Not everything is fine and dandy though. It’s easy to come up against difficulty spikes at times, forcing you to grind out some levels in order to progress. But that’s not always an option, as in some stories random battles aren’t available. For those, you’ll simply need to keep trying and trying again, improving your tactics or hoping to get lucky. If it wasn’t for a marker that always points in the direction of your objective, it would be easy to get stuck, too. Instead, there are moments where you know you’re in the right location, but you’ll end up wasting time or employing trial and error to figure out what you need to do.
After completing all seven stories, Live A Live offers up yet another story before bringing its seven original protagonists together for a final outing, and it’s here that the combat system truly comes into its own. It’s more important than ever to gear up your characters effectively and make use of their unique skills. It’s a rewarding send-off, allowing you to spend more time with characters you’ve perhaps come to know and love. Though even without it, Live A Live wouldn’t be any less of a game.

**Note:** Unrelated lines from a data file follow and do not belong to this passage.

import Summits.ResolutionOfSingularities.ResolutionOfSingularities.Theorems.WeightedInvariantIota3LemmaCFunctional
import HarnessLib

/-!
# TRANSLATION INVARIANCE FORCES CONSTANCY: a polynomial in `X₁` alone fixed by `X₁ ↦ X₁ + εX₀^j` (`ε ≠ 0`, `j ≥ 1`) is constant
# (door `HypersurfaceCentreConstruction`, stmt-ResolutionOfSingularities-19897; engine of steps (3)/(6) of LEMMA C′, memo RESIDUE-PLAN.md §3b)

Helper for `stub_keyRungGrHomLE_three` (def-free, `--supports 19897`).  Pure algebra in `κ[X₀, X₁, X₂]`:
`LemmaC.aeval_killX₁_of_X₁_only` (killing `X₁` in a polynomial in `X₁` alone leaves its constant term),
`LemmaC.coeff_aeval_shift_of_X₁_only` (the `X₀^{jd}` coefficient of `ψ(εX₀^j)` is `ψ_d ε^d`), and
**`LemmaC.eq_C_of_translation_invariant`**: `ψ ∈ κ[X₁]`, `ψ(X₁ + εX₀^j) = ψ` ⇒ `ψ = C ψ₀`.  In the root-curve proof of LEMMA C′ this is applied to
the `Y`-coefficients of `Ψ₂` when `τ' = 0` (forcing `Ψ₂ ∈ κ[Y]`).
[OURS · L1 W4.3 · (o70-b)/(Δ12); AI work, weaker than expert review; nothing here is a statement of the manuscript under review.]
-/

noncomputable section

open MvPolynomial

set_option linter.dupNamespace false -- mandated namespace of this single-conjunct summit

namespace Summit.ResolutionOfSingularities.ResolutionOfSingularities.Cruxes.HypersurfaceCentreConstruction.LocalEngine

namespace Iota3

namespace LemmaC

variable {κ : Type} [Field κ]

/-- An exponent with `e₀ = e₂ = 0` is `single 1 (e 1)`. [folklore] -/
theorem eq_single_one_of_X₁_only {e : Fin 3 →₀ ℕ} (h0 : e 0 = 0) (h2 : e 2 = 0) : e = Finsupp.single 1 (e 1) := by
  ext i; fin_cases i <;> simp [h0, h2]

/-- Substituting into a polynomial in `X₁` alone: `aeval g ψ = Σ_e C(ψ_e) · (g 1)^{e₁}`. [folklore] -/
theorem aeval_of_X₁_only {ψ : MvPolynomial (Fin 3) κ} (hψ : ∀ e ∈ ψ.support, e 0 = 0 ∧ e 2 = 0)
    (g : Fin 3 → MvPolynomial (Fin 3) κ) :
    aeval g ψ = ∑ e ∈ ψ.support, C (ψ.coeff e) * g 1 ^ (e 1) := by
  classical
  calc aeval g ψ = aeval g (∑ e ∈ ψ.support, monomial e (ψ.coeff e)) := by rw [← ψ.as_sum]
    _ = ∑ e ∈ ψ.support, aeval g (monomial e (ψ.coeff e)) := map_sum _ _ _
    _ = ∑ e ∈ ψ.support, C (ψ.coeff e) * g 1 ^ (e 1) := by
        refine Finset.sum_congr rfl fun e he => ?_
        rw [aeval_monomial, Finsupp.prod_fintype _ _ (by simp), Fin.prod_univ_three, algebraMap_eq, (hψ e he).1,
          (hψ e he).2, pow_zero, pow_zero, one_mul, mul_one]

/-- **A polynomial in `X₁` alone fixed by `X₁ ↦ X₁ + εX₀^j` (`ε ≠ 0`, `1 ≤ j`) is constant.** [folklore] -/
theorem eq_C_of_translation_invariant {ψ : MvPolynomial (Fin 3) κ} (hψ : ∀ e ∈ ψ.support, e 0 = 0 ∧ e 2 = 0)
    {ε : κ} (hε : ε ≠ 0) {j : ℕ} (hj : 1 ≤ j) (h : aeval ![X 0, X 1 + C ε * X 0 ^ j, X 2] ψ = ψ) :
    ψ = C (ψ.coeff 0) := by
  classical
  -- kill `X₁` on both sides of `h`
  set κ₁ : MvPolynomial (Fin 3) κ →ₐ[κ] MvPolynomial (Fin 3) κ := aeval ![X 0, (0 : MvPolynomial (Fin 3) κ), X 2] with hκ₁
  have hR : κ₁ ψ = C (ψ.coeff 0) := by
    rw [hκ₁, aeval_of_X₁_only hψ]
    simp only [Matrix.cons_val_one, Matrix.cons_val_zero]
    rw [Finset.sum_eq_single (0 : Fin 3 →₀ ℕ)]
    · rw [Finsupp.coe_zero, Pi.zero_apply, pow_zero, mul_one]
    · intro e he hne
      have h1 : e 1 ≠ 0 := by
        intro h10
        apply hne
        rw [eq_single_one_of_X₁_only (hψ e he).1 (hψ e he).2, h10, Finsupp.single_zero]
      rw [zero_pow h1, mul_zero]
    · intro hn
      rw [notMem_support_iff.mp hn, map_zero, zero_mul]
  have hL : κ₁ (aeval ![X 0, X 1 + C ε * X 0 ^ j, X 2] ψ) = ∑ e ∈ ψ.support, C (ψ.coeff e * ε ^ (e 1)) * X 0 ^ (j * e 1) := by
    rw [← AlgHom.comp_apply, comp_aeval, aeval_of_X₁_only hψ]
    refine Finset.sum_congr rfl fun e _ => ?_
    simp only [Matrix.cons_val_one, Matrix.cons_val_zero, map_add, map_mul, map_pow, hκ₁, aeval_X,
      aeval_C, algebraMap_eq, zero_add]
    rw [mul_pow, ← map_pow, ← pow_mul, ← mul_assoc, ← map_mul]
  have key : ∑ e ∈ ψ.support, C (ψ.coeff e * ε ^ (e 1)) * (X 0 : MvPolynomial (Fin 3) κ) ^ (j * e 1) = C (ψ.coeff 0) := by
    rw [← hL, h, hR]
  -- compare the `X₀^{jd}` coefficients: `ψ_d ε^d = 0` for `d ≥ 1`
  have hcoef : ∀ e ∈ ψ.support, e ≠ 0 → ψ.coeff e = 0 := by
    intro e he hne
    have h1 : 1 ≤ e 1 := by
      by_contra h10
      apply hne
      rw [eq_single_one_of_X₁_only (hψ e he).1 (hψ e he).2, show e 1 = 0 by omega, Finsupp.single_zero]
    have hc := congr_arg (coeff (Finsupp.single 0 (j * e 1))) key
    rw [coeff_sum, coeff_C, if_neg, Finset.sum_eq_single e] at hc
    · rw [coeff_C_mul, coeff_X_pow, if_pos rfl, mul_one] at hc
      exact (mul_eq_zero.mp hc).resolve_right (pow_ne_zero _ hε)
    · intro e' he' hne'
      rw [coeff_C_mul, coeff_X_pow, if_neg, mul_zero]
      intro heq
      apply hne'
      have h2 := Finsupp.ext_iff.mp heq 0
      simp only [Finsupp.single_eq_same] at h2
      have h3 : e' 1 = e 1 := Nat.eq_of_mul_eq_mul_left hj h2
      rw [eq_single_one_of_X₁_only (hψ e' he').1 (hψ e' he').2, eq_single_one_of_X₁_only (hψ e he).1 (hψ e he).2, h3]
    · intro hn; exact absurd he hn
    · intro h0
      have h2 := Finsupp.ext_iff.mp h0 0
      simp only [Finsupp.single_eq_same, Finsupp.coe_zero, Pi.zero_apply] at h2
      have : j * e 1 ≠ 0 := Nat.mul_ne_zero (by omega) (by omega)
      exact this h2.symm
  ext e
  rw [coeff_C]
  split_ifs with h0
  · rw [← h0]
  · by_cases he : e ∈ ψ.support
    · exact hcoef e he (Ne.symm h0)
    · exact notMem_support_iff.mp he

end LemmaC

end Iota3

end Summit.ResolutionOfSingularities.ResolutionOfSingularities.Cruxes.HypersurfaceCentreConstruction.LocalEngine

end
/-- MOK SIDE, EXACT SUPPORT AS TYPED: in the Mok countermodel of ANY of the 29 leaves `l` (book at the top; KMSW WITHOUT its Mok import, `κnoMok`) every edge holds and Theorem A (v2)
FAILS (« [Mok15, Lemma 2.2.1] », Mok's `Everything`, `not_M_cm`): ALL 29 Mok leaves are load-bearing. [cite: Disegni2025Theta, Thm A with [Mok15, Lemma 2.2.1] (v2) (bookkeeping proved here)] [claim: KalethaMinguezShinWhite2014, under-review] -/
theorem c123_mok_cm (l : Mok2015.LeafSupport.Leaf) :
    ¬ (Mok2015.LeafSupport.mkN (Mok2015.LeafSupport.cm l)).leaf l ∧
      Implications123 (Mok2015.LeafSupport.mkN (Mok2015.LeafSupport.cm l)) (canon νtop (Mok2015.LeafSupport.mkN (Mok2015.LeafSupport.cm l)) κnoMok) (canon₂ νtop (Mok2015.LeafSupport.mkN (Mok2015.LeafSupport.cm l)) κnoMok) (canon₅ νtop (Mok2015.LeafSupport.mkN (Mok2015.LeafSupport.cm l)) κnoMok) (canon₃₃ νtop (Mok2015.LeafSupport.mkN (Mok2015.LeafSupport.cm l)) κnoMok) (canon₃₅ νtop (Mok2015.LeafSupport.mkN (Mok2015.LeafSupport.cm l)) κnoMok)
        (canon₁₂₃ νtop (Mok2015.LeafSupport.mkN (Mok2015.LeafSupport.cm l)) κnoMok) ∧
      ¬ (canon₁₂₃ νtop (Mok2015.LeafSupport.mkN (Mok2015.LeafSupport.cm l)) κnoMok).DisegniThetaV2 :=
  have cmod := Mok2015.LeafSupport.countermodel l
  ⟨cmod.2.2.1, canon_implications₁₂₃ _ _ _, fun h => not_M_cm l h.1⟩

/-- KMSW SIDE (i): with Mok at the top but KMSW WITHOUT its Mok import (`κnoMok`: the proved scope fails at every rank), the edge valid, Theorem A (v2) FAILS — through C13 / C19 /
C20 / B18, the second-order KMSW consumers it cites. [cite: Disegni2025Theta, Thm A with [LTX+22, Prop. C.3.1], [LL21], [DL24], [GI16, Thm 4.1] (v2) (separating model; bookkeeping proved here)] [claim: KalethaMinguezShinWhite2014, under-review] -/
theorem c123_kmsw_importDenied :
    Implications123 μtop (canon νtop μtop κnoMok) (canon₂ νtop μtop κnoMok) (canon₅ νtop μtop κnoMok) (canon₃₃ νtop μtop κnoMok) (canon₃₅ νtop μtop κnoMok)
        (canon₁₂₃ νtop μtop κnoMok) ∧
      ¬ (canon₁₂₃ νtop μtop κnoMok).DisegniThetaV2 :=
  have ns : ∀ N, ¬ κnoMok.Scope N := κnoMok_facts.2.2.2.2.2.1
  ⟨canon_implications₁₂₃ _ _ _, fun h => ns 0 (h.2.1 0)⟩
/-- **Size of the drag matrix.** Under smooth moduli, `‖(Λⱼ⁻¹)⁽ᵏ⁾‖ ≤ C_θ ‖Λⱼ⁽ᵏ⁾‖`, tameness after
`τ₀` (`‖Λⱼ⁽ᵏ⁾(t)‖ ≤ A`, `k ≤ 4`; `‖ξⱼ⁽ᵏ⁾(t)‖ ≤ A`, `1 ≤ k ≤ 4`) and hyperbolic separation, there are
`K ≥ 0` and `T` such that for every `t₀ ≥ T` the drag matrix
`t ↦ Aᵢ(t) = ½ η⁻¹ Σ_{j ≠ i} (boostedKerrBilin (Λⱼ t) (t, ξⱼ t) Mⱼ aⱼ (t, ξᵢ t) − η)` is `C³` at `t₀`
with all derivatives of order `≤ 3` bounded by `K / t₀` (each pair field is `O(1/D_{ij}(t₀))` in `C³`
by `ck_pairField`, and `D_{ij}(t₀) ≥ v_{ij} t₀`). [folklore] -/
theorem exists_ck_dragMatrix
    (hΛ : ∀ j, ContDiff ℝ ∞ (fun t ↦ ((Λ j t : E4 ≃L[ℝ] E4) : E4 →L[ℝ] E4)))
    (hξ : ∀ j, ContDiff ℝ ∞ (ξ j)) (hC0 : 0 ≤ Cθ)
    (hCθ : ∀ j (k : ℕ) (u : ℝ),
      ‖iteratedDeriv k (fun t ↦ (((Λ j t : E4 ≃L[ℝ] E4).symm : E4 ≃L[ℝ] E4) : E4 →L[ℝ] E4)) u‖ ≤
        Cθ * ‖iteratedDeriv k (fun t ↦ ((Λ j t : E4 ≃L[ℝ] E4) : E4 →L[ℝ] E4)) u‖)
    (htame : ∀ j t, τ₀ ≤ t →
      (∀ k, k ≤ 4 → ‖iteratedDeriv k (fun s ↦ ((Λ j s : E4 ≃L[ℝ] E4) : E4 →L[ℝ] E4)) t‖ ≤ A) ∧
        ∀ k, 1 ≤ k → k ≤ 4 → ‖iteratedDeriv k (ξ j) t‖ ≤ A)
    (hhyp : ∀ i j, i ≠ j → ∃ v : ℝ, 0 < v ∧ ∀ᶠ t in atTop, v * t ≤ ‖ξ i t - ξ j t‖) (i : Fin N) :
    ∃ K T : ℝ, 0 ≤ K ∧ τ₀ ≤ T ∧ 1 ≤ T ∧ ∀ t₀, T ≤ t₀ →
      ContDiffAt ℝ 3 (fun t ↦ (2⁻¹ : ℝ) • ((Minkowski.bilin : E4 →L[ℝ] E4 →L[ℝ] ℝ).inverse.comp
        (∑ j ∈ Finset.univ.erase i, (boostedKerrBilin (Λ j t) (E4.ofTimeSpace t (ξ j t)) (M j) (a j)
          (E4.ofTimeSpace t (ξ i t)) - Minkowski.bilin)))) t₀ ∧
      ∀ k ≤ 3, ‖iteratedFDeriv ℝ k (fun t ↦ (2⁻¹ : ℝ) • ((Minkowski.bilin : E4 →L[ℝ] E4 →L[ℝ] ℝ).inverse.comp
        (∑ j ∈ Finset.univ.erase i, (boostedKerrBilin (Λ j t) (E4.ofTimeSpace t (ξ j t)) (M j) (a j)
          (E4.ofTimeSpace t (ξ i t)) - Minkowski.bilin)))) t₀‖ ≤ K / t₀ := by
  -- separation data of the other holes
  have hsep : ∀ j, j ≠ i → ∃ v : ℝ, 0 < v ∧ ∀ᶠ t in atTop, v * t ≤ ‖ξ i t - ξ j t‖ :=
    fun j hj ↦ hhyp i j (Ne.symm hj)
  choose! v hv0 hv using hsep
  have hev : ∀ᶠ t in atTop, ∀ j, j ≠ i →
      v j * t ≤ ‖ξ i t - ξ j t‖ ∧ max 1 (2 * |a j|) ≤ ‖ξ i t - ξ j t‖ := by
    refine eventually_all.mpr fun j ↦ ?_
    by_cases hj : j = i
    · exact Eventually.of_forall fun t h ↦ (h hj).elim
    · filter_upwards [hv j hj, eventually_ge_atTop (max 1 (2 * |a j|) / v j)] with t h1 h2 _
      refine ⟨h1, ?_⟩
      rw [div_le_iff₀ (hv0 j hj)] at h2
      linarith
  obtain ⟨T₁, hT₁⟩ := eventually_atTop.mp hev
  -- tameness makes `A ≥ 0` as soon as it is used; we only need it at late times
  obtain ⟨B, hB0, hB⟩ := exists_ck_kernel 4 (∑ j, |M j|) (Cθ * A) (∑ j, |a j|) (Cθ * A)
    (by norm_num : (0 : ℝ) < 1 / 2)
  set Kc : ℝ := 6 * B * max 1 (max (Cθ * A) (8 * (Cθ * A) * max 1 (2 + 2 * A))) ^ 3 with hKc
  have hKc0 : 0 ≤ Kc := by positivity
  set S : ℝ := ∑ j ∈ Finset.univ.erase i, Kc / v j with hS
  have hS0 : 0 ≤ S := Finset.sum_nonneg fun j hj ↦ div_nonneg hKc0 (hv0 j (Finset.ne_of_mem_erase hj)).le
  refine ⟨4 * ‖(Minkowski.bilin : E4 →L[ℝ] E4 →L[ℝ] ℝ).inverse‖ * S, max T₁ (max τ₀ 1),
    mul_nonneg (mul_nonneg (by norm_num)
      (norm_nonneg ((Minkowski.bilin : E4 →L[ℝ] E4 →L[ℝ] ℝ).inverse))) hS0,
    (le_max_left _ _).trans (le_max_right _ _), (le_max_right _ _).trans (le_max_right _ _),
    fun t₀ ht₀ ↦ ?_⟩
  have hT₁t : T₁ ≤ t₀ := (le_max_left _ _).trans ht₀
  have hτt : τ₀ ≤ t₀ := ((le_max_left _ _).trans (le_max_right _ _)).trans ht₀
  have ht1 : 1 ≤ t₀ := ((le_max_right _ _).trans (le_max_right _ _)).trans ht₀
  have ht0 : 0 < t₀ := one_pos.trans_le ht1
  have hA0 : 0 ≤ A := (norm_nonneg _).trans ((htame i t₀ hτt).1 0 (Nat.zero_le _))
  -- each pair field
  have hpair : ∀ j ∈ Finset.univ.erase i,
      ContDiffAt ℝ 3 (fun t ↦ boostedKerrBilin (Λ j t) (E4.ofTimeSpace t (ξ j t)) (M j) (a j)
        (E4.ofTimeSpace t (ξ i t)) - Minkowski.bilin) t₀ ∧
      ∀ k ≤ 3, ‖iteratedFDeriv ℝ k (fun t ↦ boostedKerrBilin (Λ j t) (E4.ofTimeSpace t (ξ j t)) (M j)
        (a j) (E4.ofTimeSpace t (ξ i t)) - Minkowski.bilin) t₀‖ ≤ Kc / (v j * t₀) := by
    intro j hj
    have hji : j ≠ i := Finset.ne_of_mem_erase hj
    obtain ⟨hvj, hmax⟩ := hT₁ t₀ hT₁t j hji
    have hD1 : 1 ≤ ‖ξ i t₀ - ξ j t₀‖ := (le_max_left _ _).trans hmax
    have haD : 2 * |a j| ≤ ‖ξ i t₀ - ξ j t₀‖ := (le_max_right _ _).trans hmax
    have hMj : |M j| ≤ ∑ j, |M j| :=
      Finset.single_le_sum (f := fun j ↦ |M j|) (fun _ _ ↦ abs_nonneg _) (Finset.mem_univ j)
    have haj : |a j| ≤ ∑ j, |a j| :=
      Finset.single_le_sum (f := fun j ↦ |a j|) (fun _ _ ↦ abs_nonneg _) (Finset.mem_univ j)
    have h := ck_pairField (M j) (a j) (hΛ j) hC0 (hCθ j) (hξ i) (hξ j) hA0 (htame j t₀ hτt).1
      (htame i t₀ hτt).2 (htame j t₀ hτt).2 hB hMj le_rfl haj le_rfl le_rfl hD1 haD
    refine ck_mono h le_rfl ?_
    have hvt : 0 < v j * t₀ := mul_pos (hv0 j hji) ht0
    exact div_le_div_of_nonneg_left hKc0 hvt hvj
  have hsum := ck_sum (Finset.univ.erase i) hpair
  have hsum' : ∑ j ∈ Finset.univ.erase i, Kc / (v j * t₀) = S / t₀ := by
    rw [hS, Finset.sum_div]
    exact Finset.sum_congr rfl fun j _ ↦ by rw [div_div]
  rw [hsum'] at hsum
  have hη := ck_const 3 ((Minkowski.bilin : E4 →L[ℝ] E4 →L[ℝ] ℝ).inverse) t₀
  have hcomp := ck_clm_comp hη hsum
  have hA := ck_const_smul hcomp (2⁻¹ : ℝ)
  refine ck_mono hA le_rfl (le_of_eq ?_)
  rw [abs_of_pos (by norm_num : (0 : ℝ) < 2⁻¹)]
  ring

If you’re a fan of quirky JRPGs, consider Live A Live a must-have. Each and every one of the stories offered up here is distinctive and interesting, keeping your attention held like a vice. Along with a fantastic combat system, and numerous improvements to the presentation of the overall package, we’re overjoyed that this title is finally available in the west. Only the occasional frustration brings it down a little, but they’re very much worth pushing through.